As a refresher on the process, when a federal employee believes he/she has been discriminated against, the next step is to notify the agency’s EEO office. At this point, there is counseling, and if this does not resolve the issue a formal EEO complaint ensues. The agency then has the choice to initiate an investigation into the complaint or to dismiss the complaint outright. Reasons for dismissal include lack of filing on time, the complaint addressing a previously settled matter, or a lack of necessary information. If the complainant feels the complaint was dismissed unfairly, there is the option to appeal to the Equal Employment Opportunity Commission (EEOC).

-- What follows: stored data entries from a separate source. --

import Mathlib
import HarnessLib
import Literature.Geometry.Riemannian.TwoConvexSchoenfliesProofs
import Summits.ValiantsHypothesis.ValiantsHypothesis.Theorems.KPlusLogSqLawWeakLiftingTowerGraftWronskianKFourAlternating

/-!
# Tower graft line — CONJECTURE W AT `K = 4` PROVED ON THE CONSECUTIVE-SUMSET SUPPORTS `d = (c, c+2, c+3, c+4)`

Helper file for LINE (B) `Cruxes/WeakLifting/Lines/tower_graft.lean` (crux `WeakLifting` = stmt-ValiantsHypothesis-19561), on the located
target (W-4) = `ConjectureWAt 4` of `…WronskianConjectureWDefs` («`Z₊(W(u,v)) ≤ 4` for two real `4`-nomials on a common support»).
NO stub is claimed; `ConjectureWAt 4` stays OPEN in general.

THE FAMILY.  The supports `d = (c, c+2, c+3, c+4)` (`c ∈ ℕ`) are exactly those in the open cell `d₀ + d₃ < d₁ + d₂` whose six pair sums
`2c+2, …, 2c+7` are CONSECUTIVE, so `X·W(u,v) = X^{2c+2}·Q` with `Q` a genuine quintic whose coefficients are
`(2p₀₁, 3p₀₂, 4p₀₃, p₁₂, 2p₁₃, p₂₃)` (`…KFourAlternating.X_mul_wronskian_four_eq`).  Five distinct positive zeros of `W` make `Q` split
with positive roots `r₁, …, r₅`, and Vieta (Mathlib `Polynomial.coeff_eq_esymm_roots_of_card`) turns the Plücker relation
`p₀₁p₂₃ − p₀₂p₁₃ + p₀₃p₁₂ = 0`, i.e. `6·a₀a₅ − 2·a₁a₄ + 3·a₂a₃ = 0` for the coefficients `a_k` of `Q`, into
`2·e₁e₄ = 6·e₅ + 3·e₂e₃` for the elementary symmetric functions of the roots — impossible, since for every multiset of non-negative reals
`e₁e₄ ≤ e₂e₃` (a binomial-weight-free Newton inequality, proved here by induction on the multiset together with `e₃ ≤ e₁e₂`, `e₄ ≤ e₂²`)
and `e₅ = r₁⋯r₅ > 0`.

* `esymm_three_le`, `esymm_four_le`, ★ `esymm_one_mul_four_le` — the Newton-type inequalities `e₃ ≤ e₁e₂`, `e₄ ≤ e₂²`, `e₁e₄ ≤ e₂e₃` for
  multisets of non-negative reals (any size; recursion lemmas from the tree's `Literature.Geometry.Riemannian.esymm_*`);
* ★★ `card_posRoots_wronskian_four_le_four_consecutive` — `Z₊(W(u,v)) ≤ 4` for ALL real `u, v` on the support `(c, c+2, c+3, c+4)`:
  the first complete support family INSIDE the open cell on which Conjecture W at `K = 4` is a theorem (the tree had: `K ≤ 3`, balanced
  `d₀+d₃ = d₁+d₂`, arithmetic `d`, binomial pencils, points off the big Plücker cell).

In the alternant form of (W-4) (`…WronskianKFourAlternant`, this hand) this is the case where the six minors are `e_k(r)·Δ(r)·(monomial)`
and the alternant inequality has the huge margin `3e₂e₃ + 6e₅ − 2e₁e₄ = 26e₅ + 7m₍₂₁₁₁₎ + 3m₍₂₂₁₎ > 0`; the margin degenerates only
towards the corner `d₁ ≈ d₂ ≈ d₃` (evidence memo of this hand on stmt-19561).

HONEST FRAMING: one 1-parameter family of supports; nothing on S4/S4f/S5/S5ᴸ, TowerB, `WeakLifting`, Conjecture B, `MatrixDescartes` (18050),
`VP ≠ VNP`.  Def-free.  Seat: prover leafhand-val-kpluslogsqlaw-1 g12, `--supports stmt-ValiantsHypothesis-19561 --as helper`.
[folklore: Vieta, Newton's inequalities (weight-free forms); the family theorem is this work]
-/

-- `Summit.ValiantsHypothesis.ValiantsHypothesis.…` repeats a component by the D-0017 layout
-- (single-conjunct summit), which the `dupNamespace` linter flags; the name is mandated.
set_option linter.dupNamespace false
set_option autoImplicit false

namespace Summit.ValiantsHypothesis.ValiantsHypothesis.Theorems.KPlusLogSqLaw.TowerGraft

open Polynomial Finset
open scoped BigOperators Polynomial
open Literature.Geometry.Riemannian (esymm_zero_eq_one esymm_cons_succ esymm_card_eq_prod esymm_nonneg_of_forall_nonneg
  esymm_eq_zero_of_card_lt)

namespace WronskianDevelopable

/-! ## §1 Weight-free Newton inequalities for multisets of non-negative reals -/

-- (`e₀ = 1`, the recursion `e_{n+1}(a ∷ s) = e_{n+1}(s) + a·e_n(s)`, `e_n ≥ 0`, `e_{|s|} = ∏ s` are the tree's
-- `Literature.Geometry.Riemannian.esymm_*` lemmas.)

/-- `e₃ ≤ e₁e₂` for multisets of non-negative reals. [folklore: Newton] -/
theorem esymm_three_le (s : Multiset ℝ) (hs : ∀ x ∈ s, 0 ≤ x) : s.esymm 3 ≤ s.esymm 1 * s.esymm 2 := by
  induction s using Multiset.induction_on with
  | empty => simp [esymm_eq_zero_of_card_lt]
  | cons a s ih =>
    have ha : 0 ≤ a := hs a (Multiset.mem_cons_self a s)
    have hs' : ∀ x ∈ s, 0 ≤ x := fun x hx => hs x (Multiset.mem_cons_of_mem hx)
    have h1 := esymm_nonneg_of_forall_nonneg s hs' 1
    rw [esymm_cons_succ a s 2, esymm_cons_succ a s 1, esymm_cons_succ a s 0, esymm_zero_eq_one]
    nlinarith [ih hs', mul_nonneg ha (mul_self_nonneg (s.esymm 1)), mul_nonneg (mul_self_nonneg a) h1]

/-- `e₄ ≤ e₂²` for multisets of non-negative reals. [folklore: Newton] -/
theorem esymm_four_le (s : Multiset ℝ) (hs : ∀ x ∈ s, 0 ≤ x) : s.esymm 4 ≤ s.esymm 2 * s.esymm 2 := by
  induction s using Multiset.induction_on with
  | empty => simp [esymm_eq_zero_of_card_lt]
  | cons a s ih =>
    have ha : 0 ≤ a := hs a (Multiset.mem_cons_self a s)
    have hs' : ∀ x ∈ s, 0 ≤ x := fun x hx => hs x (Multiset.mem_cons_of_mem hx)
    have h1 := esymm_nonneg_of_forall_nonneg s hs' 1
    have h2 := esymm_nonneg_of_forall_nonneg s hs' 2
    have h3 := esymm_three_le s hs'
    rw [esymm_cons_succ a s 3, esymm_cons_succ a s 1]
    nlinarith [ih hs', mul_nonneg ha (mul_nonneg h1 h2), mul_nonneg ha (sub_nonneg.mpr h3),
      mul_nonneg (mul_self_nonneg a) (mul_self_nonneg (s.esymm 1))]

/-- ★ `e₁e₄ ≤ e₂e₃` for multisets of non-negative reals (weight-free Newton inequality). [folklore: Newton] -/
theorem esymm_one_mul_four_le (s : Multiset ℝ) (hs : ∀ x ∈ s, 0 ≤ x) :
    s.esymm 1 * s.esymm 4 ≤ s.esymm 2 * s.esymm 3 := by
  induction s using Multiset.induction_on with
  | empty => simp [esymm_eq_zero_of_card_lt]
  | cons a s ih =>
    have ha : 0 ≤ a := hs a (Multiset.mem_cons_self a s)
    have hs' : ∀ x ∈ s, 0 ≤ x := fun x hx => hs x (Multiset.mem_cons_of_mem hx)
    have h3 := esymm_three_le s hs'
    have h4 := esymm_four_le s hs'
    rw [esymm_cons_succ a s 3, esymm_cons_succ a s 2, esymm_cons_succ a s 1, esymm_cons_succ a s 0, esymm_zero_eq_one]
    nlinarith [ih hs', mul_nonneg ha (sub_nonneg.mpr h4), mul_nonneg (mul_self_nonneg a) (sub_nonneg.mpr h3)]

/-! ## §2 The family `d = (c, c+2, c+3, c+4)` -/

/-- `X·W(u,v) = X^{2c+2}·Q` with `Q` the quintic `2p₀₁ + 3p₀₂X + 4p₀₃X² + p₁₂X³ + 2p₁₃X⁴ + p₂₃X⁵`. [this work] -/
theorem X_mul_wronskian_consecutive_eq (u v : Fin 4 → ℝ) (c : ℕ) :
    (X : ℝ[X]) * wronskian (∑ l, C (u l) * (X : ℝ[X]) ^ (![c, c + 2, c + 3, c + 4] : Fin 4 → ℕ) l)
        (∑ l, C (v l) * (X : ℝ[X]) ^ (![c, c + 2, c + 3, c + 4] : Fin 4 → ℕ) l) =
      X ^ (2 * c + 2) *
        (C ((u 0 * v 1 - u 1 * v 0) * 2) + C ((u 0 * v 2 - u 2 * v 0) * 3) * X + C ((u 0 * v 3 - u 3 * v 0) * 4) * X ^ 2 +
          C (u 1 * v 2 - u 2 * v 1) * X ^ 3 + C ((u 1 * v 3 - u 3 * v 1) * 2) * X ^ 4 + C (u 2 * v 3 - u 3 * v 2) * X ^ 5) := by
  rw [X_mul_wronskian_four_eq]
  simp only [Matrix.cons_val_zero, Matrix.cons_val_one, Matrix.cons_val]
  push_cast
  have e1 : (X : ℝ[X]) ^ (c + (c + 2)) = X ^ (2 * c + 2) := by ring_nf
  have e2 : (X : ℝ[X]) ^ (c + (c + 3)) = X ^ (2 * c + 2) * X := by ring_nf
  have e3 : (X : ℝ[X]) ^ (c + (c + 4)) = X ^ (2 * c + 2) * X ^ 2 := by ring_nf
  have e4 : (X : ℝ[X]) ^ (c + 2 + (c + 3)) = X ^ (2 * c + 2) * X ^ 3 := by ring_nf
  have e5 : (X : ℝ[X]) ^ (c + 2 + (c + 4)) = X ^ (2 * c + 2) * X ^ 4 := by ring_nf
  have e6 : (X : ℝ[X]) ^ (c + 3 + (c + 4)) = X ^ (2 * c + 2) * X ^ 5 := by ring_nf
  rw [e1, e2, e3, e4, e5, e6]
  have n1 : ((c : ℝ) + 2 - c) = 2 := by ring
  have n2 : ((c : ℝ) + 3 - c) = 3 := by ring
  have n3 : ((c : ℝ) + 4 - c) = 4 := by ring
  have n4 : ((c : ℝ) + 3 - (c + 2)) = 1 := by ring
  have n5 : ((c : ℝ) + 4 - (c + 2)) = 2 := by ring
  have n6 : ((c : ℝ) + 4 - (c + 3)) = 1 := by ring
  rw [n1, n2, n3, n4, n5, n6, mul_one, mul_one]
  ring

/-- ★★ **CONJECTURE W AT `K = 4` ON THE SUPPORTS `(c, c+2, c+3, c+4)`**: `Z₊(W(u,v)) ≤ 4` for all real `u, v`. [this work] -/
theorem card_posRoots_wronskian_four_le_four_consecutive (u v : Fin 4 → ℝ) (c : ℕ) :
    ((wronskian (∑ l, C (u l) * (X : ℝ[X]) ^ (![c, c + 2, c + 3, c + 4] : Fin 4 → ℕ) l)
        (∑ l, C (v l) * (X : ℝ[X]) ^ (![c, c + 2, c + 3, c + 4] : Fin 4 → ℕ) l)).roots.toFinset.filter
      (fun x => 0 < x)).card ≤ 4 := by
  classical
  set W : ℝ[X] := wronskian (∑ l, C (u l) * (X : ℝ[X]) ^ (![c, c + 2, c + 3, c + 4] : Fin 4 → ℕ) l)
        (∑ l, C (v l) * (X : ℝ[X]) ^ (![c, c + 2, c + 3, c + 4] : Fin 4 → ℕ) l) with hW
  have hXW := X_mul_wronskian_consecutive_eq u v c
  rw [← hW] at hXW
  -- Plücker coordinates (with the exponent-difference weights) and the quintic
  set q0 := (u 0 * v 1 - u 1 * v 0) * 2 with hq0
  set q1 := (u 0 * v 2 - u 2 * v 0) * 3 with hq1
  set q2 := (u 0 * v 3 - u 3 * v 0) * 4 with hq2
  set p12 := u 1 * v 2 - u 2 * v 1 with hp12
  set q4 := (u 1 * v 3 - u 3 * v 1) * 2 with hq4
  set p23 := u 2 * v 3 - u 3 * v 2 with hp23def
  set Q : ℝ[X] := C q0 + C q1 * X + C q2 * X ^ 2 + C p12 * X ^ 3 + C q4 * X ^ 4 + C p23 * X ^ 5 with hQ
  by_contra hgt
  have h5 : 5 ≤ (W.roots.toFinset.filter (fun x => 0 < x)).card := by omega
  have hW0 : W ≠ 0 := by
    intro h0; rw [h0, roots_zero] at h5; simp at h5
  have hQ0 : Q ≠ 0 := by
    intro h0
    rw [h0, mul_zero] at hXW
    exact hW0 ((mul_eq_zero.mp hXW).resolve_left X_ne_zero)
  -- five distinct positive zeros of `W`, all roots of `Q`
  obtain ⟨T, hTS, hT⟩ := Finset.exists_subset_card_eq h5
  have hTpos : ∀ x ∈ T, 0 < x := fun x hx => (Finset.mem_filter.mp (hTS hx)).2
  have hTQ : ∀ x ∈ T, Q.IsRoot x := by
    intro x hx
    have hxW : W.IsRoot x := by
      have h := (Finset.mem_filter.mp (hTS hx)).1
      rw [Multiset.mem_toFinset] at h
      exact (mem_roots hW0).mp h
    have h1 : ((X : ℝ[X]) * W).eval x = 0 := by rw [eval_mul, hxW.eq_zero, mul_zero]
    rw [hXW, eval_mul, eval_pow, eval_X] at h1
    rcases mul_eq_zero.mp h1 with h | h
    · exact absurd (pow_eq_zero_iff (by omega) |>.mp h) (hTpos x hx).ne'
    · exact h
  have hTle : T.val ≤ Q.roots := by
    rw [Multiset.le_iff_subset T.nodup]
    intro x hx
    exact (mem_roots hQ0).mpr (hTQ x hx)
  -- degree count: `Q` is a quintic with root multiset exactly `T`
  have hdeg5 : Q.natDegree ≤ 5 := by
    rw [hQ]; compute_degree!
  have hcard : Multiset.card Q.roots = 5 ∧ Q.natDegree = 5 := by
    have h1 : 5 ≤ Multiset.card Q.roots := by
      have := Multiset.card_le_card hTle
      rwa [Finset.card_val, hT] at this
    have h2 := Q.card_roots'
    omega
  have hroots : Q.roots = T.val := (Multiset.eq_of_le_of_card_le hTle (by rw [Finset.card_val, hT, hcard.1])).symm
  have hrc : Multiset.card Q.roots = Q.natDegree := by rw [hcard.1, hcard.2]
  -- Vieta
  set s : Multiset ℝ := T.val with hs
  have hs0 : ∀ x ∈ s, 0 ≤ x := fun x hx => (hTpos x (by simpa [hs] using hx)).le
  have hscard : Multiset.card s = 5 := by rw [hs, Finset.card_val, hT]
  have hL : Q.leadingCoeff = p23 := by
    rw [Polynomial.leadingCoeff, hcard.2, hQ]
    simp
  have vieta : ∀ k, k ≤ 5 → Q.coeff k = p23 * (-1) ^ (5 - k) * s.esymm (5 - k) := by
    intro k hk
    have := Polynomial.coeff_eq_esymm_roots_of_card hrc (k := k) (by rw [hcard.2]; exact hk)
    rw [hL, hcard.2, hroots] at this
    exact this
  have a0 : q0 = p23 * (-1) ^ 5 * s.esymm 5 := by
    have := vieta 0 (by norm_num); rw [hQ] at this; simpa using this
  have a1 : q1 = p23 * (-1) ^ 4 * s.esymm 4 := by
    have := vieta 1 (by norm_num); rw [hQ] at this; simpa using this
  have a2 : q2 = p23 * (-1) ^ 3 * s.esymm 3 := by
    have := vieta 2 (by norm_num); rw [hQ] at this; simpa using this
  have a3 : p12 = p23 * (-1) ^ 2 * s.esymm 2 := by
    have := vieta 3 (by norm_num); rw [hQ] at this; simpa using this
  have a4 : q4 = p23 * (-1) ^ 1 * s.esymm 1 := by
    have := vieta 4 (by norm_num); rw [hQ] at this; simpa [coeff_X] using this
  -- the Plücker relation `p₀₁p₂₃ − p₀₂p₁₃ + p₀₃p₁₂ = 0`, times `12`
  have plucker : 6 * q0 * p23 - 2 * q1 * q4 + 3 * q2 * p12 = 0 := by
    rw [hq0, hq1, hq2, hp12, hq4, hp23def]; ring
  rw [a0, a1, a2, a3, a4] at plucker
  -- `p₂₃ ≠ 0` (leading coefficient of the quintic)
  have hp23 : p23 ≠ 0 := by rw [← hL]; exact leadingCoeff_ne_zero.mpr hQ0
  have hsq : 0 < p23 ^ 2 := by positivity
  -- symmetric-function inequalities
  have e14 := esymm_one_mul_four_le s hs0
  have e2 := esymm_nonneg_of_forall_nonneg s hs0 2
  have e3 := esymm_nonneg_of_forall_nonneg s hs0 3
  have e5 : 0 < s.esymm 5 := by
    rw [← hscard, esymm_card_eq_prod, hs]
    rw [Finset.prod_val]   -- `T.val.prod = ∏ x ∈ T, x`
    exact Finset.prod_pos fun x hx => hTpos x hx
  nlinarith [mul_nonneg e2 e3, mul_pos hsq e5, mul_nonneg hsq.le (sub_nonneg.mpr e14), mul_nonneg hsq.le (mul_nonneg e2 e3)]

end WronskianDevelopable

end Summit.ValiantsHypothesis.ValiantsHypothesis.Theorems.KPlusLogSqLaw.TowerGraft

The EEOC revealed in the report that it had reversed 33% of all agency dismissals between the years of 2008 and 2012, with the reversal rate hitting a high of 45% in 2012. This figure was a full 15% higher than the rate in 2008, and in raw terms means that of the 1,548 dismissal appeals the EEOC heard, almost 700 were remanded back to the agency. The report listed many reasons why agencies had improperly dismissed claims: they ranged from wrongly dismissing complaints as minor instead of looking for a pattern of discrimination to failing to account for valid excuses when complainants were unable to submit their formal complaints in time. Carlton Hadden, the director of the EEOC’s Office of Federal Operations, said that the report was issued with hope to “reduce the number of incorrect procedural dismissals by federal agencies.”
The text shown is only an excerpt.